Moten doesn’t go to great lengths to analyse Lincoln’s letter line by line, but had he done so, one hopes he would have focused in particular on just one of Lincoln’s ever carefully chosen words: risk. When the system works, when generals win wars for their presidents, this is the exact time at which the system is at the greatest risk of breaking down, with generals in one way or another potentially gaining pre-eminence.
There are other, non-Lincoln highlights to Moten’s tome. Thirty-seven pages on George Washington and the Continental Congress, with their insight into how the nascent US government managed to fight off imperial Britain are interesting, and thirty-two pages on John Adams, Washington, and Alexander Hamilton are well worth reading, at the very least to get a sense of who these men were on a personal level (George Washington feels patrician; Alexander Hamilton comes off as wily, genius, and chaotic; and John Adams reads every bit the hard-working New England protestant he undoubtedly was, earning more due credit for his role in founding the republic with every passing year, it seems).
Moten splits his book into three parts, with the American Civil War and the Second World War forming the turning points for each.

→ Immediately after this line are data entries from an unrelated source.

import Literature.NumberTheory.LFunctions.GRHTwistedCharacterPrimeSumsZeros
import Literature.NumberTheory.LFunctions.GRHTwistedCharacterPrimeSumsIdentity
import HarnessLib

/-!
# Twisted prime sums under GRH, IV: averaging the endpoints

Topic `Literature/NumberTheory/LFunctions`. THEOREMS (everything proved). Fourth support file of
the GRH bound for the twisted Chebyshev function `ψ(x, χ, t) = ∑_{n ≤ x} χ(n) Λ(n) n^{-it}`
(`GRHTwistedCharacterPrimeSums.lean`): the tools that turn the pointwise inequality of
`GRHTwistedCharacterPrimeSumsIdentity.lean`,
`‖S₃(X) + Z(X) − Z(c)‖ ≤ B` with `Z(y) = ∑_ρ m(ρ) y^{ρ-it}/(ρ − it)`, into a bound for `S₃(x)`:

* `norm_add_avg_le` — averaging a pointwise bound `‖S + g(y)‖ ≤ B` over `y ∈ [a, b]`;
* `norm_avg_zeroSum_le` — under RH, the average of `Z` over `[a, b]` is
  `≤ ∑_ρ m(ρ) min(b^{1/2}/|w|, 2b^{3/2}/((b − a)|w|²))`, `w = ρ − it`
  (`GRHTwistedPrimeSum.norm_avg_cpow_div_le_min`), whence
  `norm_avg_zeroSum_Icc_le` (`[x, x + √x]`: `≤ 4√2 √x ∑ m(ρ) min(1/|w|, √x/|w|²)`) and
  `norm_avg_zeroSum_c_le` (`[9/4, 11/4]`: `≤ 31 ∑ m(ρ) min(1/|w|, 1/|w|²)`), the damped sums of
  `GRHTwistedPrimeSum.exists_sum_mul_min_le`;
* `norm_sum_Ioc_twist_le` — the trivial short-interval bound
  `‖∑_{a < n ≤ b} χ(n)Λ(n)n^{-it}‖ ≤ (b − a) log b`.

## References

* H. L. Montgomery, R. C. Vaughan, *Multiplicative Number Theory I. Classical Theory*, CUP 2007,
  §13.1 (proof of Theorem 13.7) and Lemma 12.8. [MontgomeryVaughan2007]
-/

noncomputable section

open Complex Filter Topology Set MeasureTheory intervalIntegral
open scoped Real ArithmeticFunction.vonMangoldt

namespace Literature.NumberTheory.LFunctions

namespace GRHTwistedPrimeSum

open DirichletCharacter ExplicitPsiChar

/-! ### Averaging a pointwise bound -/

/-- If `‖S + g(y)‖ ≤ B` for all `y ∈ [a, b]` (`a < b`, `g` continuous), then
`‖S + (b − a)⁻¹ ∫_a^b g‖ ≤ B`. [folklore] -/
theorem norm_add_avg_le {S : ℂ} {g : ℝ → ℂ} {a b B : ℝ} (hab : a < b)
    (hg : ContinuousOn g (Icc a b)) (h : ∀ y ∈ Icc a b, ‖S + g y‖ ≤ B) :
    ‖S + ((b - a)⁻¹ : ℝ) * ∫ y in a..b, g y‖ ≤ B := by
  have hba : 0 < b - a := sub_pos.2 hab
  have hgi : IntervalIntegrable g volume a b := hg.intervalIntegrable_of_Icc hab.le
  have hba' : (b : ℂ) - a ≠ 0 := by rw [← Complex.ofReal_sub]; exact Complex.ofReal_ne_zero.2 hba.ne'
  have heq : S + ((b - a)⁻¹ : ℝ) * ∫ y in a..b, g y =
      ((b - a)⁻¹ : ℝ) * ∫ y in a..b, (S + g y) := by
    rw [intervalIntegral.integral_add intervalIntegrable_const hgi, intervalIntegral.integral_const,
      mul_add, Complex.real_smul]
    congr 1
    push_cast
    field_simp
  rw [heq, norm_mul, Complex.norm_real, Real.norm_of_nonneg (inv_nonneg.2 hba.le)]
  have hI : ‖∫ y in a..b, (S + g y)‖ ≤ B * |b - a| :=
    intervalIntegral.norm_integral_le_of_norm_le_const fun y hy ↦
      h y (by rw [uIoc_of_le hab.le] at hy; exact ⟨hy.1.le, hy.2⟩)
  rw [abs_of_pos hba] at hI
  calc (b - a)⁻¹ * ‖∫ y in a..b, (S + g y)‖ ≤ (b - a)⁻¹ * (B * (b - a)) :=
        mul_le_mul_of_nonneg_left hI (inv_nonneg.2 hba.le)
    _ = B := by field_simp

/-! ### Averages of the twisted zero sum -/

/-- The twisted zero sum `y ↦ ∑_ρ m(ρ) y^{ρ-it}/(ρ − it)` is continuous on `[a, b]`, `a > 0`.
[folklore] -/
theorem continuousOn_zeroSum (P : Finset ℂ) (m : ℂ → ℂ) (t : ℝ) {a b : ℝ} (ha : 0 < a) :
    ContinuousOn (fun y : ℝ ↦ ∑ ρ ∈ P, m ρ * ((y : ℂ) ^ (ρ - t * I) / (ρ - t * I))) (Icc a b) :=
  continuousOn_finsetSum P fun _ _ ↦
    continuousOn_const.mul ((continuousOn_ofReal_cpow _ ha).div_const _)

/-- Comparison of the two `min`-weights: if `A₁ ≤ C` and `A₂/d ≤ C/h` then
`min(A₁/r, A₂/(d r²)) ≤ C min(1/r, 1/(h r²))`. [folklore] -/
theorem min_div_le_mul_min {A₁ A₂ C d h r : ℝ} (hr : 0 < r) (hC : 0 ≤ C)
    (h1 : A₁ ≤ C) (h2 : A₂ / d ≤ C / h) :
    min (A₁ / r) (A₂ / (d * r ^ 2)) ≤ C * min (1 / r) (1 / (h * r ^ 2)) := by
  rw [mul_min_of_nonneg _ _ hC]
  refine min_le_min ?_ ?_
  · rw [mul_one_div]; exact div_le_div_of_nonneg_right h1 hr.le
  · rw [mul_one_div, show A₂ / (d * r ^ 2) = A₂ / d / r ^ 2 by rw [div_div],
      show C / (h * r ^ 2) = C / h / r ^ 2 by rw [div_div]]
    exact div_le_div_of_nonneg_right h2 (by positivity)

/-- **The averaged twisted zero sum, under RH.** For a finite set `P` of points on the critical
line, `0 < a < b` and real `t`,
`‖(b − a)⁻¹ ∫_a^b ∑_ρ m(ρ) y^{ρ-it}/(ρ−it) dy‖ ≤ ∑_ρ m(ρ) min(b^{1/2}/|w|, 2b^{3/2}/((b−a)|w|²))`,
`w = ρ − it`, `m ≥ 0`. [folklore] -/
theorem norm_avg_zeroSum_le (P : Finset ℂ) {m : ℂ → ℝ} (hm : ∀ ρ ∈ P, 0 ≤ m ρ)
    (hP : ∀ ρ ∈ P, ρ.re = 1 / 2) (t : ℝ) {a b : ℝ} (ha : 0 < a) (hab : a < b) :
    ‖((b - a)⁻¹ : ℝ) * ∫ y in a..b, ∑ ρ ∈ P, (m ρ : ℂ) * ((y : ℂ) ^ (ρ - t * I) / (ρ - t * I))‖ ≤
      ∑ ρ ∈ P, m ρ * min (b ^ (1 / 2 : ℝ) / ‖ρ - t * I‖)
        (2 * b ^ (3 / 2 : ℝ) / ((b - a) * ‖ρ - t * I‖ ^ 2)) := by
  have hint : ∀ ρ ∈ P, IntervalIntegrable
      (fun y : ℝ ↦ (m ρ : ℂ) * ((y : ℂ) ^ (ρ - t * I) / (ρ - t * I))) volume a b := fun ρ _ ↦
    (continuousOn_const.mul ((continuousOn_ofReal_cpow _ ha).div_const _)).intervalIntegrable_of_Icc
      hab.le
  rw [intervalIntegral.integral_finsetSum hint, Finset.mul_sum]
  refine (norm_sum_le _ _).trans (Finset.sum_le_sum fun ρ hρ ↦ ?_)
  have hw : (ρ - t * I).re = 1 / 2 := by simp [hP ρ hρ]
  rw [intervalIntegral.integral_const_mul, mul_left_comm, norm_mul, Complex.norm_real,
    Real.norm_of_nonneg (hm ρ hρ)]
  exact mul_le_mul_of_nonneg_left (norm_avg_cpow_div_le_min ha hab hw) (hm ρ hρ)

/-- `(2x)^{3/2} = 2√2 · x · x^{1/2}` bookkeeping: for `x ≥ 1` with `s = x^{1/2}`,
`(x + s)^{1/2} ≤ 4√2 s` and `2 (x + s)^{3/2}/s ≤ 4√2 s · s`. [folklore] -/
theorem rpow_bounds_Icc {x : ℝ} (hx : 1 ≤ x) :
    (x + Real.sqrt x) ^ (1 / 2 : ℝ) ≤ 4 * Real.sqrt 2 * Real.sqrt x ∧
      2 * (x + Real.sqrt x) ^ (3 / 2 : ℝ) / Real.sqrt x ≤ 4 * Real.sqrt 2 * Real.sqrt x / (Real.sqrt x)⁻¹ := by
  have hx0 : 0 < x := by linarith
  set s := Real.sqrt x with hs
  have hs1 : 1 ≤ s := by rw [hs]; exact Real.one_le_sqrt.2 hx
  have hs0 : 0 < s := by linarith
  have hss : s * s = x := Real.mul_self_sqrt hx0.le
  have hsx : s ≤ x := by nlinarith
  have h2x : x + s ≤ 2 * x := by linarith
  have h2x0 : 0 ≤ x + s := by positivity
  have hsqrt2x : Real.sqrt (2 * x) = Real.sqrt 2 * s := by rw [Real.sqrt_mul (by norm_num), hs]
  have hsq2 : 1 ≤ Real.sqrt 2 := Real.one_le_sqrt.2 (by norm_num)
  have h1 : (x + s) ^ (1 / 2 : ℝ) ≤ Real.sqrt 2 * s := by
    rw [← Real.sqrt_eq_rpow, ← hsqrt2x]
    exact Real.sqrt_le_sqrt h2x
  constructor
  · calc (x + s) ^ (1 / 2 : ℝ) ≤ Real.sqrt 2 * s := h1
      _ ≤ 4 * Real.sqrt 2 * s := by nlinarith
  · have h32 : (x + s) ^ (3 / 2 : ℝ) ≤ (2 * x) ^ (3 / 2 : ℝ) :=
      Real.rpow_le_rpow h2x0 h2x (by norm_num)
    have h2x32 : (2 * x) ^ (3 / 2 : ℝ) = 2 * x * (Real.sqrt 2 * s) := by
      rw [show (3 / 2 : ℝ) = 1 + 1 / 2 by norm_num, Real.rpow_add (by positivity), Real.rpow_one,
        ← Real.sqrt_eq_rpow, hsqrt2x]
    rw [div_inv_eq_mul, div_le_iff₀ hs0]
    calc 2 * (x + s) ^ (3 / 2 : ℝ) ≤ 2 * (2 * x * (Real.sqrt 2 * s)) := by rw [← h2x32]; linarith
      _ = 4 * Real.sqrt 2 * s * s * s := by rw [← hss]; ring

/-- **Average over `[x, x + √x]`.** Under RH (`Re ρ = 1/2` on `P`), for `x ≥ 1`, `s = √x`:
`‖s⁻¹ ∫_x^{x+s} Z(y) dy‖ ≤ 4√2 s ∑_ρ m(ρ) min(1/|w|, 1/(s⁻¹|w|²))`. [folklore] -/
theorem norm_avg_zeroSum_Icc_le (P : Finset ℂ) {m : ℂ → ℝ} (hm : ∀ ρ ∈ P, 0 ≤ m ρ)
    (hP : ∀ ρ ∈ P, ρ.re = 1 / 2) (t : ℝ) {x : ℝ} (hx : 1 ≤ x) :
    ‖((Real.sqrt x)⁻¹ : ℝ) * ∫ y in x..x + Real.sqrt x,
        ∑ ρ ∈ P, (m ρ : ℂ) * ((y : ℂ) ^ (ρ - t * I) / (ρ - t * I))‖ ≤
      4 * Real.sqrt 2 * Real.sqrt x * ∑ ρ ∈ P, m ρ *
        min (1 / ‖ρ - t * I‖) (1 / ((Real.sqrt x)⁻¹ * ‖ρ - t * I‖ ^ 2)) := by
  have hx0 : 0 < x := by linarith
  set s := Real.sqrt x with hs
  have hs0 : 0 < s := Real.sqrt_pos.2 hx0
  have hab : x < x + s := by linarith
  obtain ⟨hb1, hb2⟩ := rpow_bounds_Icc hx
  have h := norm_avg_zeroSum_le P hm hP t hx0 hab
  rw [add_sub_cancel_left] at h
  refine h.trans ?_
  rw [Finset.mul_sum]
  refine Finset.sum_le_sum fun ρ hρ ↦ ?_
  rw [mul_left_comm]
  refine mul_le_mul_of_nonneg_left ?_ (hm ρ hρ)
  have hw0 : 0 < ‖ρ - t * I‖ := lt_of_lt_of_le (by norm_num) (half_le_norm_sub t (hP ρ hρ))
  exact min_div_le_mul_min hw0 (by positivity) hb1 hb2

/-- **Average over `[9/4, 11/4]`.** Under RH:
`‖2 ∫_{9/4}^{11/4} Z(c) dc‖ ≤ 31 ∑_ρ m(ρ) min(1/|w|, 1/(1 · |w|²))`. [folklore] -/
theorem norm_avg_zeroSum_c_le (P : Finset ℂ) {m : ℂ → ℝ} (hm : ∀ ρ ∈ P, 0 ≤ m ρ)
    (hP : ∀ ρ ∈ P, ρ.re = 1 / 2) (t : ℝ) :
    ‖(((11 / 4 : ℝ) - 9 / 4)⁻¹ : ℝ) * ∫ y in (9 / 4 : ℝ)..(11 / 4),
        ∑ ρ ∈ P, (m ρ : ℂ) * ((y : ℂ) ^ (ρ - t * I) / (ρ - t * I))‖ ≤
      31 * ∑ ρ ∈ P, m ρ * min (1 / ‖ρ - t * I‖) (1 / (1 * ‖ρ - t * I‖ ^ 2)) := by
  have h := norm_avg_zeroSum_le P hm hP t (a := 9 / 4) (b := 11 / 4) (by norm_num) (by norm_num)
  refine h.trans ?_
  rw [Finset.mul_sum]
  refine Finset.sum_le_sum fun ρ hρ ↦ ?_
  rw [mul_left_comm]
  refine mul_le_mul_of_nonneg_left ?_ (hm ρ hρ)
  have hw0 : 0 < ‖ρ - t * I‖ := lt_of_lt_of_le (by norm_num) (half_le_norm_sub t (hP ρ hρ))
  have hb0 : (1 : ℝ) ≤ 11 / 4 := by norm_num
  have hb1 : (11 / 4 : ℝ) ^ (1 / 2 : ℝ) ≤ 31 :=
    calc (11 / 4 : ℝ) ^ (1 / 2 : ℝ) ≤ (11 / 4 : ℝ) ^ (1 : ℝ) :=
          Real.rpow_le_rpow_of_exponent_le hb0 (by norm_num)
      _ ≤ 31 := by norm_num
  have hb2 : 2 * (11 / 4 : ℝ) ^ (3 / 2 : ℝ) / (11 / 4 - 9 / 4) ≤ 31 / 1 := by
    have h32 : (11 / 4 : ℝ) ^ (3 / 2 : ℝ) ≤ (11 / 4 : ℝ) ^ (2 : ℝ) :=
      Real.rpow_le_rpow_of_exponent_le hb0 (by norm_num)
    have h2 : (11 / 4 : ℝ) ^ (2 : ℝ) = 121 / 16 := by rw [Real.rpow_two]; norm_num
    rw [h2] at h32
    have e : 2 * (11 / 4 : ℝ) ^ (3 / 2 : ℝ) / (11 / 4 - 9 / 4) = 4 * (11 / 4 : ℝ) ^ (3 / 2 : ℝ) := by ring
    rw [e]; linarith
  exact min_div_le_mul_min hw0 (by norm_num) hb1 hb2

/-! ### The trivial short-interval bound -/

/-- `‖χ(n) Λ(n) n^{-it}‖ ≤ Λ(n)`. [folklore] -/
theorem norm_twistTerm_le {q : ℕ} (χ : DirichletCharacter ℂ q) (t : ℝ) (n : ℕ) :
    ‖χ n * Λ n * (n : ℂ) ^ (-(t * I))‖ ≤ Λ n := by
  rcases Nat.eq_zero_or_pos n with rfl | hn
  · simp
  · rw [norm_mul, norm_mul, Complex.norm_real, Real.norm_of_nonneg ArithmeticFunction.vonMangoldt_nonneg,
      Complex.norm_natCast_cpow_of_pos hn]
    simp only [neg_re, mul_re, ofReal_re, I_re, mul_zero, ofReal_im, I_im, mul_one, sub_self,
      neg_zero, Real.rpow_zero, mul_one]
    exact mul_le_of_le_one_left ArithmeticFunction.vonMangoldt_nonneg (χ.norm_le_one _)

/-- **Short intervals, trivially.** `‖∑_{a < n ≤ b} χ(n)Λ(n) n^{-it}‖ ≤ (b − a) log b`
(each term is `≤ Λ(n) ≤ log n ≤ log b`). [folklore] -/
theorem norm_sum_Ioc_twist_le {q : ℕ} (χ : DirichletCharacter ℂ q) (t : ℝ) {a b : ℕ} (hab : a ≤ b) :
    ‖∑ n ∈ Finset.Ioc a b, χ n * Λ n * (n : ℂ) ^ (-(t * I))‖ ≤ ((b : ℝ) - a) * Real.log b := by
  calc ‖∑ n ∈ Finset.Ioc a b, χ n * Λ n * (n : ℂ) ^ (-(t * I))‖
      ≤ ∑ n ∈ Finset.Ioc a b, ‖χ n * Λ n * (n : ℂ) ^ (-(t * I))‖ := norm_sum_le _ _
    _ ≤ ∑ n ∈ Finset.Ioc a b, Real.log b := by
        refine Finset.sum_le_sum fun n hn ↦ (norm_twistTerm_le χ t n).trans ?_
        rw [Finset.mem_Ioc] at hn
        refine ArithmeticFunction.vonMangoldt_le_log.trans (Real.log_le_log ?_ ?_)
        · exact_mod_cast (show 0 < n by omega)
        · exact_mod_cast hn.2
    _ = ((b : ℝ) - a) * Real.log b := by
        rw [Finset.sum_const, Nat.card_Ioc, nsmul_eq_mul, Nat.cast_sub hab]

/-- The terms `n ≤ 2` of the twisted Chebyshev function: for `N ≥ 2`,
`∑_{n ≤ N} χ(n)Λ(n)n^{-it} = ∑_{2 < n ≤ N} χ(n)Λ(n)n^{-it} + χ(2)Λ(2)2^{-it}`, the last of norm
`≤ log 2`. [folklore] -/
theorem norm_sum_range_sub_sum_Ioc_le {q : ℕ} (χ : DirichletCharacter ℂ q) (t : ℝ) {N : ℕ} (hN : 2 ≤ N) :
    ‖∑ n ∈ Finset.range (N + 1), χ n * Λ n * (n : ℂ) ^ (-(t * I)) -
        ∑ n ∈ Finset.Ioc 2 N, χ n * Λ n * (n : ℂ) ^ (-(t * I))‖ ≤ Real.log 2 := by
  have hsplit : ∑ n ∈ Finset.range (N + 1), χ n * Λ n * (n : ℂ) ^ (-(t * I)) =
      ∑ n ∈ Finset.range 3, χ n * Λ n * (n : ℂ) ^ (-(t * I)) +
        ∑ n ∈ Finset.Ioc 2 N, χ n * Λ n * (n : ℂ) ^ (-(t * I)) := by
    rw [Finset.range_eq_Ico, Finset.range_eq_Ico, ← Finset.sum_Ico_consecutive _ (by norm_num)
      (by omega : 3 ≤ N + 1)]
    congr 1
  rw [hsplit, add_sub_cancel_right, Finset.sum_range_succ, Finset.sum_range_succ, Finset.sum_range_one]
  simp only [Nat.cast_zero, ArithmeticFunction.map_zero, Complex.ofReal_zero, mul_zero, zero_mul,
    zero_add, Nat.cast_one, ArithmeticFunction.vonMangoldt_apply_one]
  refine (norm_twistTerm_le χ t 2).trans ?_
  rw [ArithmeticFunction.vonMangoldt_apply_prime Nat.prime_two]
  push_cast
  exact le_rfl

end GRHTwistedPrimeSum

end Literature.NumberTheory.LFunctions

Solidly into the twentieth century, the final three chapters of the book deal to a much greater extent with the machinery and personalities that make up modern bureaucracies, and rightfully so, seeing as the institutions that make up the US military are modern bureaucracies par excellence. Moten covers Vietnam, the first Gulf War, and the latter conflict’s post-9/11 deranged cousin, the Iraq War. His chapter on Vietnam may be his finest. He gets it right on all of his book’s genres, the biographical aspects of John F. Kennedy’s Best and Brightest who screwed things up immeasurably, the sense that the United States’ role in the world was something irretrievably different in the post-WWII world, and a terrible undercurrent that no longer is it only men as civilians and generals who are vying for power, but that bureaucracies also have an insatiable appetite for power and can end up sucking up the vast majority of it with hardly anyone noticing.
Fittingly, Moten mentions the still relatively recent but growing practice of military officers making political endorsements. Colin Powell is mentioned. Powell might in the end be forgiven, seeing as his last position was as secretary of state, a firmly civilian role. But Moten discusses the endorsements issue almost as a let down father. At this point in the book one begins to wonder whether Moten had an ulterior motive in writing Presidents and Their Generals. In various ways recently, people have brought aspects of the military into disrepute. Presidents and Their Generals seems Moten’s way of bringing some stateliness back to the fore. He leaves the reader with the impression that more than anything what the military needs is restraint. Preferably self-restraint, but if that is not forthcoming then one imagines Moten would happily champion a political leader willing to stake out a clear position on civil-military relations for the good of the country. It’s a point of view very much of the old school, but Moten’s Presidents and Their Generals provides a good number of historical examples to convince his readers that it might be none the worse for it.